According to the minister, the main activity of revenue collections which is so huge, has profound effects on the economy, which can either be useful or harmful, depending on how it is done.
He congratulated SADC PF for succeeding to convince the SADC executive wings and governments to allow the forum to be transformed into a SADC Parliament.
The Johannesburg workshop enabled parliamentarians from across the SADC region and other delegates to understand the content, aims and objectives of the model law, and approve and support the same.
With the intense consultations on the Model Law on PFM now over, the penetrating work in producing and perfecting the Model Law will now need to be channeled into domestication and effective implementation.
Veteran legal drafter Daniel Greenberg led the development of the Model Law on PFM, with support from a very knowledgeable and committed Technical Working Group.
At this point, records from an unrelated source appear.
import Summits.CriticalPhenomena.PercolationContinuityZ3.Theorems.PercNearOneGluingNoHeavyLowerTailSahiSlotTensorCone

/-!
# PINNED (conditional) literal-product certificates for the slot functional: one member known exactly, the others through one cut edge each

Support file of the one-cut programme (crux `NoHeavyLowerTail`, stmt-CriticalPhenomena-4575; cell `prim-masterthm`, seat P3, gen 21;
`run/shared/lean/prim/prim-masterthm/prim-masterthm-p3/HIERARCHY.md` §29, memo `FROM-prim-masterthm-p3-g21-PINNED-CERTIFICATES.md`).

CONTEXT.  A literal-product certificate (`SahiSlot.LitProdCert d n`, gen 20) writes the slot functional `patternForm d n` on up-set families as a
nonnegative combination of products of ONE monotonicity literal per member (Sherali–Adams level `(1,…,1)`).  It exists for `d ≤ 2` at order 3 and
NOT for any `d ≥ 3` (`litProdCert_three_iff`, gens 20–21).  The gen-21 LPs locate the minimal extra ingredient: **condition on ONE member.**
A *pinned* certificate (`SahiSlot.PinnedLitCert d n`, this file; order `n + 1`, member `0` pinned) gives, for EVERY up-set `A` of the slot cube
separately, a nonnegative combination of products of one literal per REMAINING member that equals `patternForm d (n+1) (1_A, 1_{U_1}, …, 1_{U_n})`
for all up-sets `U_1, …, U_n` — "the first member exactly, the others through single cut edges"; equivalently (order 3) the bilinear form
`(B, C) ↦ Φ_{d,3}(A, B, C)` lies in the cone `C ⊗ C` generated by products of literals.  EVIDENCE (exact LPs, gen 21): such certificates exist for
ALL 980 up-sets of `[3]^3` (226 classes mod `S_3`, exact rational certificates, ≤ 354 terms each), for 760+ random up-sets of `[3]^4`, and — in
the Boolean / comb normal form — for every up-set of `{0,1}^m`, `m ≤ 4`, with degree-3 Bernstein-polynomial weights (exact for `m ≤ 3`), and
numerically for every up-set of `{0,1}^m`, `m ≤ 4`, under random FKG (ferromagnetic Ising) measures.  CONJECTURE (PINNED / PIVOTAL-PAIR, gen 21):
`PinnedLitCert d 2` for every `d` — it implies `SlotPatternPos d 3` for every `d`, i.e. Sahi's `C₃` / Kahn's conjecture for all product measures
(`kahnConjecture_of_forall_slotPatternPos_three`).
THIS FILE (pure, standard axioms): the definition, its soundness `slotPatternPos_of_pinnedLitCert : PinnedLitCert d n → SlotPatternPos d (n+1)`,
and `pinnedLitCert_of_litProdCert : LitProdCert d (n+1) → PinnedLitCert d n` (a global certificate pins trivially: the pinned member's literal
values are nonnegative constants).  HONEST LABEL: a certificate FORMAT and two easy structural lemmas; no cell changes status; the instances are
LP facts recorded in the memo, not claimed here. [this work]
-/

namespace Summit.CriticalPhenomena.PercolationContinuityZ3.Theorems

open Finset Function
open Literature.Combinatorics.Sahi2008

namespace SahiSlot

section Pinned

variable {d n : ℕ}

/-- **Pinned (conditional) literal-product certificate** at order `n + 1` in dimension `d`: for every up-set `A` of the slot cube (member `0`,
known exactly) there are finitely many products of ONE literal per remaining member, with nonnegative coefficients depending on `A`, summing to
`patternForm d (n+1) (1_A, 1_{U_1}, …, 1_{U_n})` for all up-sets `U_1, …, U_n`. [this work] [status: open for `d ≥ 4` at order 3; exact for `(3,3)`] -/
def PinnedLitCert (d n : ℕ) : Prop :=
  ∀ A : Finset (Q d (n + 1)), IsUpperSet ((A : Finset (Q d (n + 1))) : Set (Q d (n + 1))) →
    ∃ (k : ℕ) (coef : Fin k → ℝ) (J : Fin k → Fin n → Lit d (n + 1)), (∀ j, 0 ≤ coef j) ∧
      ∀ U : Fin n → Finset (Q d (n + 1)), (∀ i, IsUpperSet ((U i : Finset (Q d (n + 1))) : Set (Q d (n + 1)))) →
        patternForm d (n + 1) (Fin.cons (setInd A) (fun i => setInd (U i))) = ∑ j, coef j * ∏ i, (J j i).eval (setInd (U i))

/-- **Soundness**: a pinned certificate proves the cell `SlotPatternPos d (n+1)`. [this work] -/
theorem slotPatternPos_of_pinnedLitCert (h : PinnedLitCert d n) : SlotPatternPos d (n + 1) := by
  intro U hU
  obtain ⟨k, coef, J, hcoef, hid⟩ := h (U 0) (hU 0)
  have hfam : (fun i => setInd (U i)) = Fin.cons (setInd (U 0)) (fun i : Fin n => setInd (U i.succ)) := by
    funext i
    refine Fin.cases ?_ (fun j => ?_) i
    · rw [Fin.cons_zero]
    · rw [Fin.cons_succ]
  rw [hfam, hid (fun i => U i.succ) fun i => hU i.succ]
  exact sum_nonneg fun j _ => mul_nonneg (hcoef j) (prod_nonneg fun i _ => Lit.eval_setInd_nonneg _ (hU i.succ) _)

/-- **A global literal-product certificate pins**: `LitProdCert d (n+1) → PinnedLitCert d n` — absorb the pinned member's (nonnegative, constant)
literal value into the coefficient. [this work] -/
theorem pinnedLitCert_of_litProdCert (h : LitProdCert d (n + 1)) : PinnedLitCert d n := by
  obtain ⟨k, coef, J, hcoef, hid⟩ := h
  intro A hA
  refine ⟨k, fun j => coef j * (J j 0).eval (setInd A), fun j i => J j i.succ, fun j => mul_nonneg (hcoef j) (Lit.eval_setInd_nonneg _ hA _), ?_⟩
  intro U hU
  have hup : ∀ i : Fin (n + 1), IsUpperSet (((Fin.cons A U : Fin (n + 1) → Finset (Q d (n + 1))) i : Finset (Q d (n + 1))) : Set (Q d (n + 1))) := by
    intro i
    refine Fin.cases ?_ (fun j => ?_) i
    · rw [Fin.cons_zero]; exact hA
    · rw [Fin.cons_succ]; exact hU j
  have hfam : (Fin.cons (setInd A) (fun i => setInd (U i)) : Fin (n + 1) → Q d (n + 1) → ℝ) =
      fun i => setInd ((Fin.cons A U : Fin (n + 1) → Finset (Q d (n + 1))) i) := by
    funext i
    refine Fin.cases ?_ (fun j => ?_) i
    · rw [Fin.cons_zero, Fin.cons_zero]
    · rw [Fin.cons_succ, Fin.cons_succ]
  rw [hfam, hid _ hup]
  refine sum_congr rfl fun j _ => ?_
  rw [Fin.prod_univ_succ, Fin.cons_zero]
  simp only [Fin.cons_succ]
  ring

/-- At order 3 in dimension `d ≤ 2` pinned certificates exist (from the global ones of gen 20 — nothing new; recorded for the table). [this work] -/
theorem pinnedLitCert_two_of_litProdCert (h : LitProdCert d 3) : PinnedLitCert d 2 := pinnedLitCert_of_litProdCert h

end Pinned

end SahiSlot

end Summit.CriticalPhenomena.PercolationContinuityZ3.Theorems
He said the most challenging aspect of developing the Model Law was “reflecting contrasting perspectives in a balanced way”.
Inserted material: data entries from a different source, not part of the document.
/-- **Existence of tuned fugacities.** In the setting of `tendsto_criticalFugacity_of_tuned`, for
every `t ∈ (0, 1)` and all small `δ` there is a fugacity `x_δ ∈ (0, x_c + 1]` with
`P_{(𝔻_δ,a_δ,b_δ,x_δ)}[|γ_δ| > L(δ)] = t` EXACTLY: the probability is a continuous function of
the fugacity (a ratio of polynomials with positive denominator), at most `#SAW · x` for `x ≤ 1`
once `L(δ) ≥ 4/δ` (a reference walk through the centre has `≤ 4/δ` steps), and `> t` at
`x_c + 1` for small `δ` — intermediate value theorem. [cite: DuminilCopinKozmaYadin2014, §1 and Theorem 1] -/
theorem exists_tuned {a b : ℂ} (ha : ‖a‖ = 1) (hb : ‖b‖ = 1) (hab : a ≠ b)
    (hAB : ∀ δ : ℝ, 0 < δ → IsClosestSite unitDisk δ a (A δ) ∧ IsClosestSite unitDisk δ b (B δ))
    (hL1 : Tendsto (fun δ : ℝ => δ * L δ) (𝓝[>] 0) atTop)
    (hL2 : Tendsto (fun δ : ℝ => (L δ + 1) * (δ ^ 2 * Real.log (1 / δ) ^ 2)) (𝓝[>] 0) (𝓝 0))
    {t : ℝ} (ht0 : 0 < t) (ht1 : t < 1) :
    ∀ᶠ δ in 𝓝[>] (0 : ℝ), ∃ z ∈ Set.Ioc 0 (criticalFugacity + 1),
      lawAt z unitDisk δ (A δ) (B δ) {γ | L δ < γ.length} = ENNReal.ofReal t := by
  have hmem : ∀ δ : ℝ, 0 < δ → A δ ∈ meshDomain unitDisk δ ∧ B δ ∈ meshDomain unitDisk δ :=
    fun δ hδ => ⟨(hAB δ hδ).1.1, (hAB δ hδ).2.1⟩
  set x₂ : ℝ := criticalFugacity + 1 with hx₂
  have hxc := criticalFugacity_pos
  have hx₂c : criticalFugacity < x₂ := by rw [hx₂]; linarith
  have hx₂0 : 0 < x₂ := hxc.trans hx₂c
  have hup : ∀ᶠ δ in 𝓝[>] (0 : ℝ),
      (lawAt x₂ unitDisk δ (A δ) (B δ) {γ | ¬ L δ < γ.length}).toReal < 1 - t := by
    have h := (ENNReal.tendsto_toReal ENNReal.zero_ne_top).comp
      (tendsto_lawAt_not_lt_length_of_lt hx₂c ha hb hab hAB hL2)
    rw [ENNReal.toReal_zero] at h
    exact h.eventually (Iio_mem_nhds (by linarith))
  have h4 : ∀ᶠ δ in 𝓝[>] (0 : ℝ), 4 ≤ δ * L δ := hL1.eventually (eventually_ge_atTop 4)
  filter_upwards [hup, h4, self_mem_nhdsWithin] with δ hupδ h4δ hδ0
  have hδ : (0 : ℝ) < δ := hδ0
  obtain ⟨hu, hv⟩ := hmem δ hδ
  classical
  haveI := finite_domainSAW (v := B δ) hδ hu
  haveI : Fintype (DomainSAW unitDisk δ (A δ) (B δ)) := Fintype.ofFinite _
  set s : Set (DomainSAW unitDisk δ (A δ) (B δ)) := {γ | L δ < γ.length} with hs
  -- the ratio function
  set num : ℝ → ℝ := fun z => ∑ γ ∈ Finset.univ.filter (· ∈ s), z ^ γ.length with hnum
  set den : ℝ → ℝ := fun z => ∑ γ : DomainSAW unitDisk δ (A δ) (B δ), z ^ γ.length with hden
  set g : ℝ → ℝ := fun z => num z / den z with hg
  have hlaw : ∀ z : ℝ, 0 < z → lawAt z unitDisk δ (A δ) (B δ) s = ENNReal.ofReal (g z) :=
    fun z hz => lawAt_apply_eq_ofReal_div hδ hu hv hz s
  have hden0 : ∀ z : ℝ, 0 < z → 0 < den z := fun z hz => sum_pow_length_pos hδ hu hv hz
  have hnum0 : ∀ z : ℝ, 0 ≤ z → 0 ≤ num z := fun z hz =>
    Finset.sum_nonneg fun γ _ => pow_nonneg hz _
  have hg0 : ∀ z : ℝ, 0 < z → 0 ≤ g z := fun z hz => div_nonneg (hnum0 z hz.le) (hden0 z hz).le
  -- continuity on `(0, ∞)`
  have hcont : ContinuousOn g (Set.Ioi 0) := by
    have hn : Continuous num := by
      rw [hnum]
      exact continuous_finsetSum _ fun γ _ => continuous_pow _
    have hd : Continuous den := by
      rw [hden]
      exact continuous_finsetSum _ fun γ _ => continuous_pow _
    exact hn.continuousOn.div hd.continuousOn fun z hz => (hden0 z hz).ne'
  -- the value at `x₂` exceeds `t`
  have hsm : MeasurableSet s := MeasurableSpace.measurableSet_top
  have hg₂ : t < g x₂ := by
    haveI := isProbabilityMeasure_lawAt hδ hu hv hx₂0
    have hcompl : (lawAt x₂ unitDisk δ (A δ) (B δ)).real sᶜ =
        1 - (lawAt x₂ unitDisk δ (A δ) (B δ)).real s := probReal_compl_eq_one_sub hsm
    have hc' : sᶜ = {γ | ¬ L δ < γ.length} := by rw [hs, Set.compl_setOf]
    rw [measureReal_def, measureReal_def, hc', hlaw x₂ hx₂0, ENNReal.toReal_ofReal (hg0 x₂ hx₂0)]
      at hcompl
    linarith
  -- a small fugacity `x₁` with `g x₁ < t`
  set N : ℕ := Fintype.card (DomainSAW unitDisk δ (A δ) (B δ)) with hN
  set x₁ : ℝ := min 1 (t / (2 * ((N : ℝ) + 1))) with hx₁
  have hx₁0 : 0 < x₁ := lt_min one_pos (by positivity)
  have hx₁1 : x₁ ≤ 1 := min_le_left _ _
  have hg₁ : g x₁ < t := by
    obtain ⟨γ₀, hγ₀⟩ := exists_domainSAW_length_le (v := B δ) hδ hu hv
    have hL4 : (4 : ℝ) / δ ≤ L δ := by rw [div_le_iff₀ hδ]; linarith
    -- numerator ≤ N x₁^{n₀+1}, denominator ≥ x₁^{n₀}
    have hnum1 : num x₁ ≤ N * x₁ ^ (γ₀.length + 1) := by
      calc num x₁ ≤ ∑ γ ∈ Finset.univ.filter (· ∈ s), x₁ ^ (γ₀.length + 1) := by
            refine Finset.sum_le_sum fun γ hγ => ?_
            have hγs : L δ < (γ.length : ℝ) := (Finset.mem_filter.1 hγ).2
            have hlen : γ₀.length + 1 ≤ γ.length := by
              have : (γ₀.length : ℝ) < γ.length := by linarith
              exact_mod_cast this
            exact pow_le_pow_of_le_one hx₁0.le hx₁1 hlen
        _ = ((Finset.univ.filter (· ∈ s)).card : ℝ) * x₁ ^ (γ₀.length + 1) := by
            rw [Finset.sum_const, nsmul_eq_mul]
        _ ≤ N * x₁ ^ (γ₀.length + 1) := by
            gcongr
            exact_mod_cast (Finset.card_filter_le _ _).trans
              (Finset.card_univ (α := DomainSAW unitDisk δ (A δ) (B δ))).le
    have hden1 : x₁ ^ γ₀.length ≤ den x₁ :=
      Finset.single_le_sum (fun γ _ => (pow_pos hx₁0 γ.length).le) (Finset.mem_univ γ₀)
    have hpow : 0 < x₁ ^ γ₀.length := pow_pos hx₁0 _
    calc g x₁ = num x₁ / den x₁ := rfl
      _ ≤ N * x₁ ^ (γ₀.length + 1) / x₁ ^ γ₀.length := by
          have := hden0 x₁ hx₁0
          gcongr
      _ = N * x₁ := by rw [pow_succ]; field_simp
      _ ≤ N * (t / (2 * ((N : ℝ) + 1))) := by gcongr; exact min_le_right _ _
      _ < t := by
          rw [mul_div_assoc']
          rw [div_lt_iff₀ (by positivity)]
          nlinarith
  -- intermediate value theorem on `[x₁, x₂]`
  have hx₁₂ : x₁ ≤ x₂ := hx₁1.trans (by rw [hx₂]; linarith)
  have hIcc : Set.Icc x₁ x₂ ⊆ Set.Ioi 0 := fun z hz => hx₁0.trans_le hz.1
  obtain ⟨z, hz, hgz⟩ := intermediate_value_Icc hx₁₂ (hcont.mono hIcc) ⟨hg₁.le, hg₂.le⟩
  have hz0 : 0 < z := hx₁0.trans_le hz.1
  exact ⟨z, ⟨hz0, hz.2⟩, by rw [hlaw z hz0, hgz]⟩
On what would make the model law work for the citizens of SADC, Greenberg said: “The model law must be implemented in an effective and timely way in all SADC member states. All those involved in the public financial management sector must engage with the principles and provisions of the law enthusiastically and energetically to achieve specific results, including the prevention of illicit financial flows, and to enhance general citizens’ confidence in the efficacy, transparency and accountability of public financial management.”
SADC PF Secretary General (SG) Boemo Sekgoma thanked the MPs and all those who participated in the many consultations over the model law draft for their “well- thought-out contributions, and for sharing lessons from member states doing something in line with PFM”.
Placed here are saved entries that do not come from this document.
import Mathlib.Tactic
import HarnessLib

/-!
# N2 (frames-only node, OPEN) — (F) column, THE FIVE NODE ROWS OF THE (F) WRAPPER AS PURE ARITHMETIC: `NegB.faceNodeRows_arith` (hp-8 g44)
The tuple-generic (F) wrapper `NegB.faceHoldsRNQFnLTK_frmChoiceAllQ3V_of` keeps FIVE NODE ROWS (`hcapX hwinX hcapY hwinY hwinYx`: cap and window rows
in the contact slack `A∥ := (hF∥+1)/2 + 5(E−1) + 15`) over the face cells `fcellsV … (cOf … cv) (hOf … hv)`.  At the node tuple `(cv, hv, bv) :=
(cR2W 0, hFR 0, small3)` stmt-g22's value kit (2026-08-23T22:11:21Z) reads the cells' numbers as: `hF₀ = c₀ + 5s₁ + 2`, `hF₁ = c₁ + 54s₀ + 2`
(`hFRv_apply`), creep caps `c₀ ≤ 30s₁ + 1`, `c₁ ≤ 126s₀` (`cR2vW_caps`), windows `bwX = 19s₁ − 6s₁`, `bwY = 76s₀ − 7s₀` (`small3_eq`, `bwX_eq/bwY_eq`),
radii `r_i = 40·Kq·s_i` and `6R′0 + 11 ≤ s_i` (p1's `uA_oth_factsR0`), band `E − 1 ≤ 2R′0 − 3` (`Rlev0 = R′0 − 1`, `reach0 < R′0`).  THIS FILE is the
arithmetic that closes the five rows from those readings, over abstract integers, with the K-floor entering ONLY as **`480·s_i ≤ r_i`** (i.e. `Kq ≥ 12`,
`K₀ ≥ 440`; the y-cap row `3c₁ + 78s₀ + 10(E−1) + 57 ≤ r₀` is the one that needs it — at `c₁ ≈ 126s₀` it fails for `Kq ≤ 11`).  Mathlib-only; `omega`.
builds on p205010 (kernel theorem, internal audit signed; external expert review pending) — nothing here uses p205010; NOTHING is claimed about the open node
`SamePDropOfSkeletonFrm₁`.
Lane `prim-bschramm`, seat `prim-hp-8` (gen 44); helper file (`--supports stmt-CriticalPhenomena-4575 --as helper`).
[cite: KozmaNitzan2024, §4 Theorem 6 (pp. 25–31): the order of constants] [cite: MartineauTassion2017, §3.2 Lemma 3.5]
-/

namespace Summit.CriticalPhenomena.PercolationContinuityZ3.Theorems.Transplant

namespace PlanarSkeletonFrm

namespace NegB

/-- **The five node rows of the (F) wrapper from the tuple's readings** (see the module docstring): x-cap, x-window, y-cap, y-window, y′-window-x
(the `C_y = 19` feasibility row), in the wrapper's verbatim shapes with `A∥ := (hF∥ + 1)/2 + (5·e + 15)`, `e := E − 1`. [folklore] -/
theorem faceNodeRows_arith (c₀ c₁ hF₀ hF₁ r₀ r₁ bX bY u₀ u₁ e R' : ℤ)
    (hhF₀ : hF₀ = c₀ + 5 * u₁ + 2) (hhF₁ : hF₁ = c₁ + 54 * u₀ + 2)
    (hc₀ : 0 ≤ c₀) (hc₀' : c₀ ≤ 30 * u₁ + 1) (hc₁ : 0 ≤ c₁) (hc₁' : c₁ ≤ 126 * u₀)
    (hbX : bX = 19 * u₁ - 6 * u₁) (hbY : bY = 76 * u₀ - 7 * u₀)
    (hr₀ : 480 * u₀ ≤ r₀) (hr₁ : 480 * u₁ ≤ r₁)
    (hu₀ : 6 * R' + 11 ≤ u₀) (hu₁ : 6 * R' + 11 ≤ u₁) (he' : e + 3 ≤ 2 * R') :
    (2 * ((hF₀ + 1) / 2 + (5 * e + 15)) + 8 * u₁ + 8 + 2 * c₀ ≤ r₁) ∧
      (2 * ((hF₀ + 1) / 2 + (5 * e + 15)) + hF₀ + 6 * u₁ ≤ 2 * c₀ + 2 * bX) ∧
        (2 * ((hF₁ + 1) / 2 + (5 * e + 15)) + 24 * u₀ + 24 + 2 * c₁ ≤ r₀) ∧
          (2 * ((hF₁ + 1) / 2 + (5 * e + 15)) + hF₁ + 14 * u₀ ≤ 2 * c₁ + 2 * bY) ∧
            (2 * ((hF₁ + 1) / 2 + (5 * e + 15)) + hF₁ + 24 * u₀ + 10 ≤ 2 * c₁ + 2 * bY) := by
  subst hhF₀ hhF₁ hbX hbY
  refine ⟨?_, ?_, ?_, ?_, ?_⟩ <;> omega

/-- **The y-cap row is the binding one**: with `c₁ = 126·u₀`, `e = 0` and `r₀ = 440·u₀` (i.e. `Kq = 11`) it FAILS for every `u₀ ≥ 1` — so the K-floor
`480·u₀ ≤ r₀` (`Kq ≥ 12`) of `faceNodeRows_arith` is needed up to the constant. [folklore] -/
theorem faceNodeRows_ycap_tight (u₀ : ℤ) (hu : 1 ≤ u₀) :
    ¬ (2 * (((126 * u₀ + 54 * u₀ + 2) + 1) / 2 + (5 * (0 : ℤ) + 15)) + 24 * u₀ + 24 + 2 * (126 * u₀) ≤ 440 * u₀) := by
  omega

end NegB

end PlanarSkeletonFrm

end Summit.CriticalPhenomena.PercolationContinuityZ3.Theorems.Transplant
“The Honourable Members had carefully read the draft. It became clear from the many penetrating questions and suggestions that we all want the institution of parliament to be at the centre of the development, adoption, domestication and implementation of this model law,” the SG said.
She added: “We all seek a law that is cohesive, comprehensive, fit for purpose, alive to the clear separation of powers, is not unduly prescriptive, is persuasive, supports transparency and is gender-neutral, amongst others. I am delighted that our legal drafter has gone to great lengths to demonstrate that this draft meets those expectations.”
She said although none of the many comments and questions on the draft were such as to prompt major surgery on the draft model law, further to comments garnered, certain provisions of the model law would be revisited accordingly.
“The PFM Model Law is a unique document. It is a baseline to lead and assist other countries in PFM as part of development cooperation between SADC Member States and other parts of the world,” she added.
* Moses Magadza is reading towards a PhD in Media Studies while Clare Musonda, a lawyer and social scientist, is director of corporate governance at SADC PF.